The song itself is a cracker. Electric guitars compliment Williams' somewhat subdued singing in the initial verse. The track really begins to take shape, however, when it builds ominously to a shout-along chorus. This is a great pop-rock tune laden with feisty vocals, tot-notch lyrics and guitar and drum instrumentation ripe for some sort of air tribute.
This is Paramore at it's rock-out best.
3. Full Moon // THE BLACK GHOSTS
'When the thorn bush turns white, that's when I'll come home...'
The opening bars to this the song echo as the opening bars of music in the film. It is this prominent position in the film, however, that makes me tend to skip this track.

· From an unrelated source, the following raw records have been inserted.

/-! ## §2 The radial conjugate of a trace torus block is a trace torus block (CENSUS §0.2 = (D1′)) -/

omit [Valued K ℤᵐ⁰] in
/-- **`(r_i)⁻¹ · M_{b,π,π′}(x₁,x₂,x₃) · r_i = M_{b, πϖ^{2i}, π′ϖ^{−2i}}(x₁,x₂,x₃)`** for `r_i = diag(ϖ^{−i}, 1, ϖ^i)`: the radial conjugate of ★ F1's trace torus block
`M_{b,π,π′}(x₁,x₂,x₃) = !![x₁σb + x₃b, 0, π(x₁ − x₃); 0, x₂, 0; π′bσb(x₁ − x₃), 0, x₁b + x₃σb]` is the trace torus block with the SAME `b`, the SAME eigen-coordinates and the pair
`(π, π′) ↦ (π·(ϖ^iϖ^i), π′·(ϖ⁻¹)^i(ϖ⁻¹)^i)` (still `π₁π₁′ = 1`, `σπ₁ = π₁`; level `|π₁| = |ϖ|^{2i+ε}`) — so Flicker's Prop. 10 «at the torus» is ONE statement on the F1 literal with a
free level (twin of ★ `coe_radial_inv_mul_flickerTorus_mul_radial`, whose corner had equal diagonal). [cite: Flicker1998UnitaryFL, Cor. 9 p. 85; Prop. 6 p. 83] -/
theorem coe_radial_inv_mul_traceTorusBlock_mul_radial (hϖ : ϖ ≠ 0) {t r : ↥(unitaryGroupOfForm σ J)} {b π π' x₁ x₂ x₃ : K} (i : ℕ)
    (hte : ((t : GL (Fin 3) K) : Matrix (Fin 3) (Fin 3) K) =
      !![x₁ * σ b + x₃ * b, 0, π * (x₁ - x₃); 0, x₂, 0; π' * (b * σ b * (x₁ - x₃)), 0, x₁ * b + x₃ * σ b])
    (hr : ((r : GL (Fin 3) K) : Matrix (Fin 3) (Fin 3) K) = !![ϖ⁻¹ ^ i, 0, 0; 0, 1, 0; 0, 0, ϖ ^ i]) :
    (((r⁻¹ * t * r : ↥(unitaryGroupOfForm σ J)) : GL (Fin 3) K) : Matrix (Fin 3) (Fin 3) K) =
      !![x₁ * σ b + x₃ * b, 0, (π * (ϖ ^ i * ϖ ^ i)) * (x₁ - x₃); 0, x₂, 0;
        (π' * (ϖ⁻¹ ^ i * ϖ⁻¹ ^ i)) * (b * σ b * (x₁ - x₃)), 0, x₁ * b + x₃ * σ b] := by
  have hpi : ϖ ^ i ≠ 0 := pow_ne_zero _ hϖ
  have key : ((t : GL (Fin 3) K) : Matrix (Fin 3) (Fin 3) K) * ((r : GL (Fin 3) K) : Matrix (Fin 3) (Fin 3) K) =
      ((r : GL (Fin 3) K) : Matrix (Fin 3) (Fin 3) K) *
        !![x₁ * σ b + x₃ * b, 0, (π * (ϖ ^ i * ϖ ^ i)) * (x₁ - x₃); 0, x₂, 0;
          (π' * (ϖ⁻¹ ^ i * ϖ⁻¹ ^ i)) * (b * σ b * (x₁ - x₃)), 0, x₁ * b + x₃ * σ b] := by
    rw [hte, hr]
    simp only [Matrix.mul_fin_three]
    ext k l
    fin_cases k <;> fin_cases l <;> simp only [Matrix.of_apply, Matrix.cons_val', Matrix.cons_val_zero, Matrix.cons_val_one,
      Matrix.cons_val_fin_one, Matrix.cons_val, Matrix.empty_val', Fin.mk_one, Fin.zero_eta, Fin.reduceFinMk, mul_zero, zero_mul,
      add_zero, zero_add, mul_one, one_mul, inv_pow]
    all_goals field_simp
  rw [Subgroup.coe_mul, Subgroup.coe_mul, Units.val_mul, Units.val_mul, Matrix.mul_assoc, key, ← Matrix.mul_assoc, Subgroup.coe_inv,
    Units.inv_mul, Matrix.one_mul]

omit [Valued K ℤᵐ⁰] in
/-- The new pair still multiplies to one: `(π(ϖ^iϖ^i))·(π′(ϖ⁻¹)^i(ϖ⁻¹)^i) = ππ′ = 1`. [cite: Flicker1998UnitaryFL, Cor. 9 p. 85] -/
theorem radialPair_mul_eq_one (hϖ : ϖ ≠ 0) {π π' : K} (hππ : π * π' = 1) (i : ℕ) :
    (π * (ϖ ^ i * ϖ ^ i)) * (π' * (ϖ⁻¹ ^ i * ϖ⁻¹ ^ i)) = 1 := by
  have hpi : ϖ ^ i ≠ 0 := pow_ne_zero _ hϖ
  rw [inv_pow]
  field_simp
  linear_combination hππ

omit [Valued K ℤᵐ⁰] in
/-- The new `π₁ = π·ϖ^iϖ^i` is `σ`-fixed when `π` and `ϖ` are. [cite: Flicker1998UnitaryFL, Cor. 9 p. 85] -/
theorem map_radialPair_fst (hσϖ : σ ϖ = ϖ) {π : K} (hσπ : σ π = π) (i : ℕ) : σ (π * (ϖ ^ i * ϖ ^ i)) = π * (ϖ ^ i * ϖ ^ i) := by
  rw [map_mul, map_mul, map_pow, hσπ, hσϖ]

/-- The level of the new pair: `|π·ϖ^iϖ^i| = |ϖ^{2i+ε}|` when `|π| = |ϖ^ε|`. [cite: Flicker1998UnitaryFL, Cor. 9 p. 85] -/
theorem v_radialPair_fst {π : K} {ε : ℕ} (hπ : Valued.v π = Valued.v (ϖ ^ ε)) (i : ℕ) :
    Valued.v (π * (ϖ ^ i * ϖ ^ i)) = Valued.v (ϖ ^ (2 * i + ε)) := by
  rw [map_mul, map_mul, hπ, ← map_mul, ← map_mul, ← pow_add, ← pow_add]
  congr 2; ring

/-! ## §2b The 2-free reading of the fourth regime: `|A − x₂| > |x₁ − x₃| ⇒ |x₁ − x₂| = |x₃ − x₂| = |A − x₂|` (replaces ★ `v_eq_of_v_sub_lt_v_add (h2 : |2| = 1)`) -/

/-- **THE FOURTH-REGIME READING WITHOUT `|2| = 1`**: if the diagonal defect `A − x₂ = (x₁ − x₂)σb + (x₃ − x₂)b` of the trace block is STRICTLY LARGER than `|x₁ − x₃|`
(Flicker's «`N₊ < N`»), then `|x₁ − x₂| = |x₃ − x₂| = |A − x₂|` — ultrametrically from `A − x₂ = (x₁ − x₂) + (x₃ − x₁)b`, `|b| = 1` (★ F1 `v_eq_one_of_add_map_eq_one`, from
`b + σb = 1`, `|b| ≤ 1` alone); replaces ★ `…CountJPosTorus.v_eq_of_v_sub_lt_v_add (h2 : |2| = 1)` («`|x − y| < |x + y| ⇒ |x| = |y| = |x + y|`») at every residue characteristic.
[cite: Flicker1998UnitaryFL, §4 p. 85; Prop. 10 p. 86] -/
theorem v_eq_of_v_sub_lt_v_traceDefect (hσv : ∀ z, Valued.v (σ z) = Valued.v z) {b : K} (hb : b + σ b = 1) (hbv : Valued.v b ≤ 1) {x₁ x₂ x₃ : K}
    (h : Valued.v (x₁ - x₃) < Valued.v ((x₁ - x₂) * σ b + (x₃ - x₂) * b)) :
    Valued.v (x₁ - x₂) = Valued.v ((x₁ - x₂) * σ b + (x₃ - x₂) * b) ∧
      Valued.v (x₃ - x₂) = Valued.v ((x₁ - x₂) * σ b + (x₃ - x₂) * b) := by
  obtain ⟨hvb, -, -⟩ := v_eq_one_of_add_map_eq_one σ hσv hbv hb
  have hid := traceCorner_eq σ hb x₁ x₂ x₃
  have h31 : Valued.v ((x₃ - x₁) * b) = Valued.v (x₁ - x₃) := by
    rw [map_mul, hvb, mul_one, ← neg_sub, Valuation.map_neg]
  -- `|(x₃ − x₁)b| < |x₁ − x₂|`, else `|A − x₂| ≤ |x₁ − x₃|`
  have hlt : Valued.v ((x₃ - x₁) * b) < Valued.v (x₁ - x₂) := by
    by_contra hge
    rw [not_lt] at hge
    have : Valued.v ((x₁ - x₂) * σ b + (x₃ - x₂) * b) ≤ Valued.v (x₁ - x₃) := by
      rw [hid, ← h31]
      exact (Valuation.map_add _ _ _).trans (max_le hge le_rfl)
    exact absurd h (not_lt.2 this)
  have hA : Valued.v ((x₁ - x₂) * σ b + (x₃ - x₂) * b) = Valued.v (x₁ - x₂) := by
    rw [hid, Valuation.map_add_eq_of_lt_left _ hlt]
  refine ⟨hA.symm, ?_⟩
  rw [hA, show x₃ - x₂ = (x₁ - x₂) + (x₃ - x₁) by ring]
  have hlt' : Valued.v (x₃ - x₁) < Valued.v (x₁ - x₂) := by rwa [h31, ← neg_sub, Valuation.map_neg] at hlt
  exact Valuation.map_add_eq_of_lt_left _ hlt'


/-! ## §3 PROPOSITION 10 for a general trace corner `(A, B₁; B₂, D)` ∈ H: the dispatcher over the (C3c) coset counts, Prop. 8's numbers as hypotheses -/

section PropTen
/-- ... and conversely. [folklore] -/
theorem sliceHop'_conjTranspose (hρ : ∀ g, ρ g ∈ Matrix.unitaryGroup (Fin N) ℂ)
    (U : GaugeConfig 4 (n + 1) G) (t : Fin (n + 1)) (j : Fin 3) :
    (sliceHop' ρ U t j)ᴴ = sliceHop ρ U t j := by
  rw [← sliceHop_conjTranspose ρ hρ, Matrix.conjTranspose_conjTranspose]

/-- The lower–upper spatial block is `-b_tᴴ = ½ Σ_j (H_j - H'_j) ⊗ g_jᴴ`. [folklore] -/
theorem neg_sliceOff_conjTranspose (hρ : ∀ g, ρ g ∈ Matrix.unitaryGroup (Fin N) ℂ)
    (U : GaugeConfig 4 (n + 1) G) (t : Fin (n + 1)) :
    -(sliceOff ρ U t)ᴴ = (1 / 2 : ℂ) • ∑ j : Fin 3, ((sliceHop ρ U t j - sliceHop' ρ U t j) ⊗ₖ (diracBlock j)ᴴ) := by
  rw [sliceOff, Matrix.conjTranspose_smul, Matrix.conjTranspose_sum]
  simp only [Matrix.conjTranspose_kronecker, Matrix.conjTranspose_sub, sliceHop_conjTranspose ρ hρ,
    sliceHop'_conjTranspose ρ hρ, Finset.smul_sum]
  rw [← Finset.sum_neg_distrib]
  refine Finset.sum_congr rfl fun j _ => ?_
  have hneg : (-(sliceHop ρ U t j - sliceHop' ρ U t j)) ⊗ₖ (diracBlock j)ᴴ =
      -((sliceHop ρ U t j - sliceHop' ρ U t j) ⊗ₖ (diracBlock j)ᴴ) := by
    ext p q
    simp only [Matrix.kroneckerMap_apply, Matrix.neg_apply, neg_mul]
  rw [← neg_sub, hneg, smul_neg, neg_neg]
  congr 1
  simp

/-- Entries of `-b_tᴴ`. [folklore] -/
theorem neg_sliceOff_conjTranspose_apply (hρ : ∀ g, ρ g ∈ Matrix.unitaryGroup (Fin N) ℂ)
    (U : GaugeConfig 4 (n + 1) G) (t : Fin (n + 1))
    (y y' : Fin 3 → ZMod (n + 1)) (a b : Fin N) (h h' : Fin 2) :
    (-(sliceOff ρ U t)ᴴ) ((y, a), h) ((y', b), h') =
      (1 / 2 : ℂ) * ∑ j : Fin 3, ((if y' = y + Pi.single j 1 then ρ (U (sliceSite t y, j.succ)) a b else 0) -
          (if y = y' + Pi.single j 1 then ρ (U (sliceSite t y', j.succ))⁻¹ a b else 0)) * (diracBlock j)ᴴ h h' := by
  rw [neg_sliceOff_conjTranspose ρ hρ]
  simp only [Matrix.smul_apply, smul_eq_mul, Matrix.sum_apply, Matrix.kroneckerMap_apply,
    Matrix.sub_apply, sliceHop, sliceHop', Matrix.of_apply]

/-- Lower–upper entries of the Kronecker-form operator in the time-slice indexing. [folklore] -/
theorem wilsonKron_timeIndex_inr_inl (hρ : ∀ g, ρ g ∈ Matrix.unitaryGroup (Fin N) ℂ)
    (U : GaugeConfig 4 (n + 1) G) (m : ℝ)
    (u u' : ((Fin 3 → ZMod (n + 1)) × Fin N) × Fin 2) (t s : Fin (n + 1)) :
    wilsonKron ρ diracGamma U m 1 (timeIndex n N (Sum.inr u, t)) (timeIndex n N (Sum.inl u', s)) =
      if t = s then (-(sliceOff ρ U t)ᴴ) u u' else 0 := by
  obtain ⟨⟨y, a⟩, h⟩ := u
  obtain ⟨⟨y', b⟩, h'⟩ := u'
  obtain ⟨h0m, h0p, hjm, hjp⟩ := diracGamma_lu h h'
  rw [timeIndex_inr, timeIndex_inl, wilsonKron_apply, Fin.sum_univ_succ,
    neg_sliceOff_conjTranspose_apply ρ hρ]
  simp only [h0m, h0p, hjm, hjp, sliceSite_eq_shift_zero_iff, sliceSite_eq_shift_succ_iff, sliceSite_inj,
    (castAdd_ne_natAdd _ _).symm, mul_zero, ite_self, zero_add, Complex.ofReal_one, one_smul, and_false,
    ↓reduceIte, zero_sub]
  by_cases hts : t = s
  · subst hts
    simp only [true_and, ↓reduceIte, neg_mul_eq_mul_neg, ← Finset.sum_neg_distrib]
    congr 1
    refine Finset.sum_congr rfl fun j _ => ?_
    split_ifs <;> ring
  · have hst : ¬ s = t := fun e => hts e.symm
    simp [hts, hst]

/-- Lower–lower entries of the Kronecker-form operator in the time-slice indexing. [folklore] -/
theorem wilsonKron_timeIndex_inr_inr (U : GaugeConfig 4 (n + 1) G) (m : ℝ)
    (u u' : ((Fin 3 → ZMod (n + 1)) × Fin N) × Fin 2) (t s : Fin (n + 1)) :
    wilsonKron ρ diracGamma U m 1 (timeIndex n N (Sum.inr u, t)) (timeIndex n N (Sum.inr u', s)) =
      (if t = s then sliceDiag ρ U m t u u' else 0) - (if s = t + 1 then sliceLink ρ U t u u' else 0) := by
  obtain ⟨⟨y, a⟩, h⟩ := u
  obtain ⟨⟨y', b⟩, h'⟩ := u'
  obtain ⟨h0m, h0p, hjm, hjp⟩ := diracGamma_ll h h'
  have hna : (Fin.natAdd 2 h = Fin.natAdd 2 h') ↔ h = h' := (Fin.natAdd_injective _ _).eq_iff
  rw [timeIndex_inr, timeIndex_inr, wilsonKron_apply, Fin.sum_univ_succ, sliceDiag_apply, sliceLink_apply]
  simp only [h0m, h0p, hjm, hjp, sliceSite_eq_shift_zero_iff, sliceSite_eq_shift_succ_iff, sliceSite_inj,
    hna, mul_zero, ite_self, add_zero, Complex.ofReal_one, one_smul, mul_one, @eq_comm _ y' y]
  by_cases hh : h = h'
  · subst hh
    simp only [↓reduceIte, mul_one, and_true]
    by_cases hts : t = s
    · subst hts
      simp only [↓reduceIte, true_and, ite_and]
      split_ifs <;> ring
    · have hst : ¬ s = t := fun e => hts e.symm
      simp only [hts, hst, false_and, ↓reduceIte, add_zero, Finset.sum_const_zero, zero_sub, ite_and]
      split_ifs <;> ring
  · simp [hh]

/-! ### The identification with the Wilson block matrix -/

/-- **The Wilson–Dirac operator in the Dirac-type spin basis, reindexed by time slices, is the
Wilson block matrix** of the slice blocks `a_t = d_t = sliceDiag`, `b_t = sliceOff`,
`w_t = sliceLink` (Montvay–Münster §4.2.3; Lüscher 1977 §3). [folklore] -/
theorem reindex_wilsonKron_eq_wilsonBlock (hρ : ∀ g, ρ g ∈ Matrix.unitaryGroup (Fin N) ℂ)
    (U : GaugeConfig 4 (n + 1) G) (m : ℝ) :
    Matrix.reindex (timeIndex n N).symm (timeIndex n N).symm (wilsonKron ρ diracGamma U m 1) =
      wilsonBlock (sliceDiag ρ U m) (sliceOff ρ U) (sliceDiag ρ U m) (sliceLink ρ U) := by
  refine eq_wilsonBlock _ _ _ _ _ (fun i j t s => ?_) (fun i j t s => ?_) (fun i j t s => ?_)
    (fun i j t s => ?_) <;>
    rw [Matrix.reindex_apply, Matrix.submatrix_apply, Equiv.symm_symm]
  · exact wilsonKron_timeIndex_inl_inl ρ hρ U m i j t s
  · exact wilsonKron_timeIndex_inl_inr ρ U m i j t s
  · exact wilsonKron_timeIndex_inr_inl ρ hρ U m i j t s
  · exact wilsonKron_timeIndex_inr_inr ρ U m i j t s

/-- **`det D_W[U]` (at `r = 1`) is the determinant of the Wilson block matrix of the slice
blocks.** [folklore] -/
theorem det_wilsonDirac_eq_det_wilsonBlock (hρ : ∀ g, ρ g ∈ Matrix.unitaryGroup (Fin N) ℂ)
    (U : GaugeConfig 4 (n + 1) G) (m : ℝ) :
    (wilsonDirac ρ U m 1).det =
      (wilsonBlock (sliceDiag ρ U m) (sliceOff ρ U) (sliceDiag ρ U m) (sliceLink ρ U)).det := by
  rw [det_wilsonDirac_eq_det_wilsonKron_diracGamma, ← reindex_wilsonKron_eq_wilsonBlock ρ hρ,
    Matrix.det_reindex_self]

/-! ### Algebraic properties of the slice blocks -/

omit [Group G] in
/-- Entries of the identity matrix on a product index. [folklore] -/
private theorem one_apply_prod {κ : Type*} [DecidableEq κ] (y y' : κ) (a b : Fin N) :
    (1 : Matrix (κ × Fin N) (κ × Fin N) ℂ) (y, a) (y', b) = if y = y' then (1 : Matrix (Fin N) (Fin N) ℂ) a b else 0 := by
  simp only [Matrix.one_apply, Prod.mk.injEq]
  by_cases h : y = y' <;> simp [h]

/-- The forward and backward spatial hoppings are inverse to each other. [folklore] -/
theorem sliceHop_mul_sliceHop' (U : GaugeConfig 4 (n + 1) G) (t : Fin (n + 1)) (j : Fin 3) :
    sliceHop ρ U t j * sliceHop' ρ U t j = 1 := by
  ext ⟨y, a⟩ ⟨y', b⟩
  rw [Matrix.mul_apply, Fintype.sum_prod_type, one_apply_prod]
  simp only [sliceHop, sliceHop', Matrix.of_apply, ite_mul, zero_mul, Finset.sum_ite_irrel,
    Finset.sum_const_zero, Finset.sum_ite_eq', Finset.mem_univ, ↓reduceIte, mul_ite, mul_zero,
    add_left_inj]
  by_cases h : y = y'
  · subst h
    simp only [↓reduceIte]
    rw [← Matrix.mul_apply, ← map_mul, mul_inv_cancel, map_one]
  · simp [h, Ne.symm h]

/-- The backward and forward spatial hoppings are inverse to each other. [folklore] -/
theorem sliceHop'_mul_sliceHop [NeZero N] (U : GaugeConfig 4 (n + 1) G) (t : Fin (n + 1)) (j : Fin 3) :
    sliceHop' ρ U t j * sliceHop ρ U t j = 1 :=
  mul_eq_one_comm.mp (sliceHop_mul_sliceHop' ρ U t j)

/-- **The spatial block as a manifestly positive combination**:
`a_t = (m + 1)·1 + ½ Σ_j (1 - K_j)ᴴ (1 - K_j)` with the unitary hoppings `K_j = H_j ⊗ 1₂`
(`1 - ½(K + Kᴴ) = ½ (1 - K)ᴴ(1 - K)` for unitary `K`). [folklore] -/
theorem sliceDiag_eq_sum_conjTranspose_mul_self (hρ : ∀ g, ρ g ∈ Matrix.unitaryGroup (Fin N) ℂ)
    [NeZero N] (U : GaugeConfig 4 (n + 1) G) (m : ℝ) (t : Fin (n + 1)) :
    sliceDiag ρ U m t = ((m + 1 : ℝ) : ℂ) • (1 : Matrix _ _ ℂ) +
      (1 / 2 : ℂ) • ∑ j : Fin 3, ((1 - sliceHop ρ U t j ⊗ₖ (1 : Matrix (Fin 2) (Fin 2) ℂ))ᴴ *
        (1 - sliceHop ρ U t j ⊗ₖ (1 : Matrix (Fin 2) (Fin 2) ℂ))) := by
  have hsq : ∀ j : Fin 3, (1 - sliceHop ρ U t j ⊗ₖ (1 : Matrix (Fin 2) (Fin 2) ℂ))ᴴ *
      (1 - sliceHop ρ U t j ⊗ₖ (1 : Matrix (Fin 2) (Fin 2) ℂ)) =
      (2 : ℂ) • (1 : Matrix _ _ ℂ) - (sliceHop ρ U t j + sliceHop' ρ U t j) ⊗ₖ (1 : Matrix (Fin 2) (Fin 2) ℂ) := by
    intro j
    rw [Matrix.conjTranspose_sub, Matrix.conjTranspose_one, Matrix.conjTranspose_kronecker,
      Matrix.conjTranspose_one, sliceHop_conjTranspose ρ hρ, Matrix.sub_mul, Matrix.mul_sub,
      Matrix.mul_sub, Matrix.one_mul, Matrix.one_mul, Matrix.mul_one, ← Matrix.mul_kronecker_mul,
      sliceHop'_mul_sliceHop, Matrix.mul_one, Matrix.one_kronecker_one, Matrix.add_kronecker, two_smul]
    abel
  simp only [hsq, Finset.sum_sub_distrib, Finset.sum_const, Finset.card_univ, Fintype.card_fin,
    smul_sub, sliceDiag, Complex.ofReal_add, Complex.ofReal_one, Complex.ofReal_ofNat]
  module

/-- **The spatial block is Hermitian positive definite for `m > -1`** — the site-reflection-
positivity range `|κ| < 1/6` of the hopping parameter `κ = 1/(2m+8)` (Montvay–Münster (4.111)). [cite: MontvayMunster1994, §4.2.3 (4.111)] -/
theorem posDef_sliceDiag (hρ : ∀ g, ρ g ∈ Matrix.unitaryGroup (Fin N) ℂ) [NeZero N]
    (U : GaugeConfig 4 (n + 1) G) {m : ℝ} (hm : -1 < m) (t : Fin (n + 1)) :
    (sliceDiag ρ U m t).PosDef := by
  rw [sliceDiag_eq_sum_conjTranspose_mul_self ρ hρ]
  refine Matrix.PosDef.add_posSemidef ?_ ?_
  · have h1 : (0 : ℂ) < ((m + 1 : ℝ) : ℂ) := Complex.zero_lt_real.2 (by linarith)
    exact Matrix.PosDef.one.smul h1
  · refine Matrix.PosSemidef.smul (Matrix.posSemidef_sum _ fun j _ =>
      Matrix.posSemidef_conjTranspose_mul_self _) ?_
    rw [show (1 / 2 : ℂ) = ((1 / 2 : ℝ) : ℂ) by push_cast; ring]
    exact Complex.zero_le_real.2 (by norm_num)

/-- The spatial block is Hermitian. [folklore] -/
theorem isHermitian_sliceDiag (hρ : ∀ g, ρ g ∈ Matrix.unitaryGroup (Fin N) ℂ) [NeZero N]
    (U : GaugeConfig 4 (n + 1) G) {m : ℝ} (hm : -1 < m) (t : Fin (n + 1)) :
    (sliceDiag ρ U m t).IsHermitian :=
  (posDef_sliceDiag ρ hρ U hm t).isHermitian

/-- The temporal link block is unitary. [folklore] -/
theorem timeLink_mul_conjTranspose (hρ : ∀ g, ρ g ∈ Matrix.unitaryGroup (Fin N) ℂ)
    (U : GaugeConfig 4 (n + 1) G) (t : Fin (n + 1)) :
    timeLink ρ U t * (timeLink ρ U t)ᴴ = 1 := by
  ext ⟨y, a⟩ ⟨y', b⟩
  rw [Matrix.mul_apply, Fintype.sum_prod_type, one_apply_prod]
  simp only [timeLink, Matrix.conjTranspose_apply, Matrix.of_apply, ite_mul, zero_mul,
    Finset.sum_ite_irrel, Finset.sum_const_zero, Finset.sum_ite_eq, Finset.mem_univ, ↓reduceIte]
  by_cases h : y = y'
  · subst h
    simp only [↓reduceIte]
    have hu : ρ (U (sliceSite t y, 0)) * star (ρ (U (sliceSite t y, 0))) = 1 :=
      Matrix.mem_unitaryGroup_iff.1 (hρ _)
    rw [← hu, Matrix.mul_apply]
    rfl
  · simp [h, Ne.symm h]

The initial musical motif if repeated throughout the song to a drum machine and strings backing track, but, unfortunatly the building layers still leave the track with something missing.
Don't get me wrong, this song fits in perfectly in the film, but alongside powerhouse bands like Muse and Paramore, this song falls by the wayside a little. For me, this song doesn't translate well outside of the movie.
4. Leave Out All The Rest // LINKIN PARK
If, like me, the only Linkin Park track you'd ever heard before this one was 'Numb', you'll hopefully be pleasantly suprised by their latest offering. LOATR is a dark tune with smooth, breathy vocals in the verses leading to an all out alt-rock explosion in the chorus. A great choice for this compilation.
5. Spotlight // MUTEMATH
This is a high-octane, jump-around-your-living-room track which made me want to go out and download the whole of the MuteMath back catalogue. A fantastic rock song from a band which deserves all the exposure this soundtrack has given it!
6. Go All The Way (Into The Twilight) // PERRY FARRELL
'TONIIIIIIIIIIIIGHT, LIIIIIIGHTNING STRIIIIIIIIIKES!'
Anyone who has seen the film will recognise this track as the upbeat disco pop tune which blasts out as Bella arrives at the prom. This track seems somewhat askew from the rest of the album, with an electro-pop feel opposing it's neighbours more alt rock style. It's a killer track if you like that sort of thing, but unfortunatly this tune just isn't my cup of tea.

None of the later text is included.